事業継続に必要な運転資金

そもそも運転資金とは何なのか?

一言で言うと、運転資金とは販売代金の入金と仕入れた商品の支払の時間差を埋めるのに必要なお金のことです。通常、企業を対象に行う商取引では掛売が一般的であり、商品が売れても代金が入って来るまでには1~2か月かかるのが普通です。また、取引金額が大きくなれば手形で支払われるケースが多くなり、その場合は手形を受け取っても、満期になり現金化できるまで更に3~6か月かかります。その間も事業を続ける為には商品は仕入れなければならず、その代金を支払わなければなりません。運転資金は売上債権+在庫-買入債務で算出する事ができます。必要な運転資金は業態や業種により差はありますが、おおよそ月商の3か月分の現金が必要とされています。

運転資金の負担を軽減する方法

運転資金は事業活動上、欠かせない資金ですが、工夫次第で負担を減らすことができます。
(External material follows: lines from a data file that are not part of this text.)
omit [ValuativeRel F] [TopologicalSpace F] [IsNonarchimedeanLocalField F] in
/-- Diagonal entries of `d(t) = diag(1,1,t)`: `d(t)₁₁ = 1`. [folklore] -/
theorem blockScalar_true_apply_one_one (t : Fˣ) : (((((leviEmbeddingP F (![false, false, true] : Fin 3 → Bool) (Pi.mulSingle (M := (fun a : Bool => GL {i : Fin 3 // (![false, false, true] : Fin 3 → Bool) i = a} F)) true (Matrix.GeneralLinearGroup.scalar {i : Fin 3 // (![false, false, true] : Fin 3 → Bool) i = true} t))) : ↥(standardParabolicGL F (![false, false, true] : Fin 3 → Bool))) : GL (Fin 3) F)) : Matrix (Fin 3) (Fin 3) F) 1 1 = 1 := by
  rw [coe_blockScalar_true, Matrix.diagonal_apply_eq]
  simp

omit [ValuativeRel F] [TopologicalSpace F] [IsNonarchimedeanLocalField F] in
/-- Diagonal entries of `d(t) = diag(1,1,t)`: `d(t)₂₂ = t`. [folklore] -/
theorem blockScalar_true_apply_two_two (t : Fˣ) : (((((leviEmbeddingP F (![false, false, true] : Fin 3 → Bool) (Pi.mulSingle (M := (fun a : Bool => GL {i : Fin 3 // (![false, false, true] : Fin 3 → Bool) i = a} F)) true (Matrix.GeneralLinearGroup.scalar {i : Fin 3 // (![false, false, true] : Fin 3 → Bool) i = true} t))) : ↥(standardParabolicGL F (![false, false, true] : Fin 3 → Bool))) : GL (Fin 3) F)) : Matrix (Fin 3) (Fin 3) F) 2 2 = (t : F) := by
  rw [coe_blockScalar_true, Matrix.diagonal_apply_eq]
  simp

omit [ValuativeRel F] [TopologicalSpace F] [IsNonarchimedeanLocalField F] in
/-- `U_{P₂₁} ≤ B` (★ `unipotentRadicalGL_comp_le`: `U_{P₂₁} ≤ U_B ≤ B`). [cite: BernsteinZelevinsky1977, §2.1] -/
theorem unipotentRadicalGL_twoOne_le_borel : unipotentRadicalGL F (![false, false, true] : Fin 3 → Bool) ≤ (standardParabolicGL F (id : Fin 3 → Fin 3)) :=
  (unipotentRadicalGL_comp_le (R := F) (id : Fin 3 → Fin 3) (f := (![false, false, true] : Fin 3 → Bool)) monotone_twoOne).trans
    (unipotentRadicalGL_le F (id : Fin 3 → Fin 3))

omit [ValuativeRel F] [TopologicalSpace F] [IsNonarchimedeanLocalField F] in
/-- Diagonal entries of an element of `U_{P₂₁}` are `1`. [cite: BernsteinZelevinsky1977, §2.1] -/
theorem diag_eq_one_of_mem_unipotentRadicalGL (u : GL (Fin 3) F) (hu : u ∈ unipotentRadicalGL F (![false, false, true] : Fin 3 → Bool)) (i : Fin 3) :
    ((u : GL (Fin 3) F) : Matrix (Fin 3) (Fin 3) F) i i = 1 := by
  rw [mem_unipotentRadicalGL_iff_entry] at hu
  rw [hu.2 i i rfl, Matrix.one_apply_eq]

end Blocks

/-! ## §2 The scalar identities: `δ_{P₂₁}^{1∕2}` and `χ₃` on `U_{P₂₁}`, on `d(t)`, and on `ι(B₂)` -/

section Scalars

variable {F : Type*} [Field F] [ValuativeRel F] [TopologicalSpace F] [IsNonarchimedeanLocalField F]
  (e : Fin 2 ≃ {i : Fin 3 // (![false, false, true] : Fin 3 → Bool) i = false})
  (he : ∀ j : Fin 2, ((e j : {i : Fin 3 // (![false, false, true] : Fin 3 → Bool) i = false}) : Fin 3) = Fin.castSucc j)

/-- `δ_{P₂₁}^{1∕2}(u) = 1` for `u ∈ U_{P₂₁}` (its diagonal blocks are identities; ★ `rootDeltaChar_standardParabolicGL_bool`). [cite: BernsteinZelevinsky1977, 1.7] -/
theorem rootDeltaChar_twoOne_eq_one_of_mem_unipotentRadicalP (u : ↥(standardParabolicGL F (![false, false, true] : Fin 3 → Bool))) (hu : u ∈ unipotentRadicalP F (![false, false, true] : Fin 3 → Bool)) : (((rootDeltaChar (standardParabolicGL F (![false, false, true] : Fin 3 → Bool)) u : ℂˣ) : ℂ)) = 1 := by
  rw [rootDeltaChar_standardParabolicGL_bool, (MonoidHom.mem_ker).1 hu]
  simp

/-- `δ_{P₂₁}^{1∕2}(d(t)) = ‖t‖⁻¹` for `d(t) = diag(1,1,t)` (`(‖1‖^1 · (‖t‖^2)⁻¹)^{1∕2}`; ★ `rootDeltaChar_standardParabolicGL_bool`). [cite: BernsteinZelevinsky1977, 1.7] -/
theorem rootDeltaChar_twoOne_blockScalar_true (t : Fˣ) :
    (((rootDeltaChar (standardParabolicGL F (![false, false, true] : Fin 3 → Bool)) (leviEmbeddingP F (![false, false, true] : Fin 3 → Bool) (Pi.mulSingle (M := (fun a : Bool => GL {i : Fin 3 // (![false, false, true] : Fin 3 → Bool) i = a} F)) true (Matrix.GeneralLinearGroup.scalar {i : Fin 3 // (![false, false, true] : Fin 3 → Bool) i = true} t))) : ℂˣ) : ℂ)) = ((((normAbs F (t : F))⁻¹ : ℝ≥0) : ℝ) : ℂ) := by
  have hcard1 : Fintype.card {i : Fin 3 // (![false, false, true] : Fin 3 → Bool) i = true} = 1 := by decide
  have hcard2 : Fintype.card {i : Fin 3 // (![false, false, true] : Fin 3 → Bool) i = false} = 2 := by decide
  rw [rootDeltaChar_standardParabolicGL_bool, leviProjection_leviEmbeddingP_apply, Pi.mulSingle_eq_same,
    Pi.mulSingle_eq_of_ne (show false ≠ true by decide), map_one, Units.val_one, map_one, one_pow, one_mul, hcard2,
    Matrix.GeneralLinearGroup.val_det_apply, Matrix.GeneralLinearGroup.coe_scalar, Matrix.scalar_apply, Matrix.det_diagonal,
    Finset.prod_const, Finset.card_univ, hcard1, pow_one, NNReal.sqrt_inv, NNReal.sqrt_sq]

/-- `δ_B^{1∕2}(d(t)) = ‖t‖⁻¹` for `d(t) = diag(1,1,t)` in the Borel of `GL₃` (★ `rootDeltaChar_borel_three`: `‖1‖ ‖t‖⁻¹`). [cite: BernsteinZelevinsky1977, 1.7] -/
theorem rootDeltaChar_borel_blockScalar_true (t : Fˣ) :
    ((rootDeltaChar (standardParabolicGL F (id : Fin 3 → Fin 3)) ⟨(((leviEmbeddingP F (![false, false, true] : Fin 3 → Bool) (Pi.mulSingle (M := (fun a : Bool => GL {i : Fin 3 // (![false, false, true] : Fin 3 → Bool) i = a} F)) true (Matrix.GeneralLinearGroup.scalar {i : Fin 3 // (![false, false, true] : Fin 3 → Bool) i = true} t))) : ↥(standardParabolicGL F (![false, false, true] : Fin 3 → Bool))) : GL (Fin 3) F), blockScalar_true_mem_borel t⟩ : ℂˣ) : ℂ) = ((((normAbs F (t : F))⁻¹ : ℝ≥0) : ℝ) : ℂ) := by
  rw [K2E3GL3BorelModulus.rootDeltaChar_borel_three]
  dsimp only
  rw [blockScalar_true_apply_zero_zero, blockScalar_true_apply_two_two, map_one, one_mul]

/-- **`χ₃(d(t)) = ‖t‖⁻¹ · z(t)`**: the inducing character `χ₃ = (x ⊗ y ⊗ z) ⊗ δ_B^{1∕2}` of `I(x,y,z)` on `d(t) = diag(1,1,t)`. [cite: BernsteinZelevinsky1977, §2.3] -/
theorem twist_three_blockScalar_true (x y z : Fˣ →* ℂˣ) (t : Fˣ) (c : ℂ) :
    (Representation.twist (((Representation.trivial ℂ (Π a : Fin 3, GL {i : Fin 3 // (id : Fin 3 → Fin 3) i = a} F) ℂ).twist (∏ a : Fin 3, ((![x, y, z] : Fin 3 → (Fˣ →* ℂˣ)) a).comp (Matrix.GeneralLinearGroup.det.comp (Pi.evalMonoidHom (fun a : Fin 3 => GL {i : Fin 3 // (id : Fin 3 → Fin 3) i = a} F) a)))).comp (leviProjection F (id : Fin 3 → Fin 3))) (rootDeltaChar (standardParabolicGL F (id : Fin 3 → Fin 3)))) ⟨(((leviEmbeddingP F (![false, false, true] : Fin 3 → Bool) (Pi.mulSingle (M := (fun a : Bool => GL {i : Fin 3 // (![false, false, true] : Fin 3 → Bool) i = a} F)) true (Matrix.GeneralLinearGroup.scalar {i : Fin 3 // (![false, false, true] : Fin 3 → Bool) i = true} t))) : ↥(standardParabolicGL F (![false, false, true] : Fin 3 → Bool))) : GL (Fin 3) F), blockScalar_true_mem_borel t⟩ c = ((((normAbs F (t : F))⁻¹ : ℝ≥0) : ℝ) : ℂ) * ((((z t : ℂˣ) : ℂ)) * c) := by
  have hu0 : Matrix.GeneralLinearGroup.det (leviProjection F (id : Fin 3 → Fin 3) ⟨(((leviEmbeddingP F (![false, false, true] : Fin 3 → Bool) (Pi.mulSingle (M := (fun a : Bool => GL {i : Fin 3 // (![false, false, true] : Fin 3 → Bool) i = a} F)) true (Matrix.GeneralLinearGroup.scalar {i : Fin 3 // (![false, false, true] : Fin 3 → Bool) i = true} t))) : ↥(standardParabolicGL F (![false, false, true] : Fin 3 → Bool))) : GL (Fin 3) F), blockScalar_true_mem_borel t⟩ 0) = 1 :=
    Units.ext (by rw [det_leviProjection_id_eq_entry, Units.val_one]; exact blockScalar_true_apply_zero_zero t)
  have hu1 : Matrix.GeneralLinearGroup.det (leviProjection F (id : Fin 3 → Fin 3) ⟨(((leviEmbeddingP F (![false, false, true] : Fin 3 → Bool) (Pi.mulSingle (M := (fun a : Bool => GL {i : Fin 3 // (![false, false, true] : Fin 3 → Bool) i = a} F)) true (Matrix.GeneralLinearGroup.scalar {i : Fin 3 // (![false, false, true] : Fin 3 → Bool) i = true} t))) : ↥(standardParabolicGL F (![false, false, true] : Fin 3 → Bool))) : GL (Fin 3) F), blockScalar_true_mem_borel t⟩ 1) = 1 :=
    Units.ext (by rw [det_leviProjection_id_eq_entry, Units.val_one]; exact blockScalar_true_apply_one_one t)
  have hu2 : Matrix.GeneralLinearGroup.det (leviProjection F (id : Fin 3 → Fin 3) ⟨(((leviEmbeddingP F (![false, false, true] : Fin 3 → Bool) (Pi.mulSingle (M := (fun a : Bool => GL {i : Fin 3 // (![false, false, true] : Fin 3 → Bool) i = a} F)) true (Matrix.GeneralLinearGroup.scalar {i : Fin 3 // (![false, false, true] : Fin 3 → Bool) i = true} t))) : ↥(standardParabolicGL F (![false, false, true] : Fin 3 → Bool))) : GL (Fin 3) F), blockScalar_true_mem_borel t⟩ 2) = t :=
    Units.ext (by rw [det_leviProjection_id_eq_entry]; exact blockScalar_true_apply_two_two t)
  rw [Representation.twist_apply, rootDeltaChar_borel_blockScalar_true]
  simp only [MonoidHom.coe_comp, Function.comp_apply, Representation.twist_apply, Representation.trivial_apply, smul_eq_mul,
    Fin.prod_univ_three, Matrix.cons_val_zero, Matrix.cons_val_one, Matrix.cons_val_two, Matrix.head_cons, Matrix.tail_cons,
    MonoidHom.mul_apply, Pi.evalMonoidHom_apply, hu0, hu1, hu2, map_one, one_mul]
運転資金は上述した計算式により求められますが、逆を言えば、運転資金や在庫を圧縮し、買入債務を増やせば良いのです。売掛金を少なくするには、販売先へ現金での支払い比率を高めてもらったり、手形のサイトを短くしてもらう等の交渉を行います。在庫は、製品それぞれの回転期間を分析し、不要な在庫を仕入れないことで、圧縮する事ができます。買入債務を増やすには、現金で支払っていたのを手形での支払に変更してもらう等の方法があります。在庫の圧縮以外は取引先への交渉が必要となり、難易度は高いですが、現金で購入してくれる場合の得値を設定したり、複数社から仕入れていたものを1社に纏めたりする事で交渉を優位に進める事が可能です。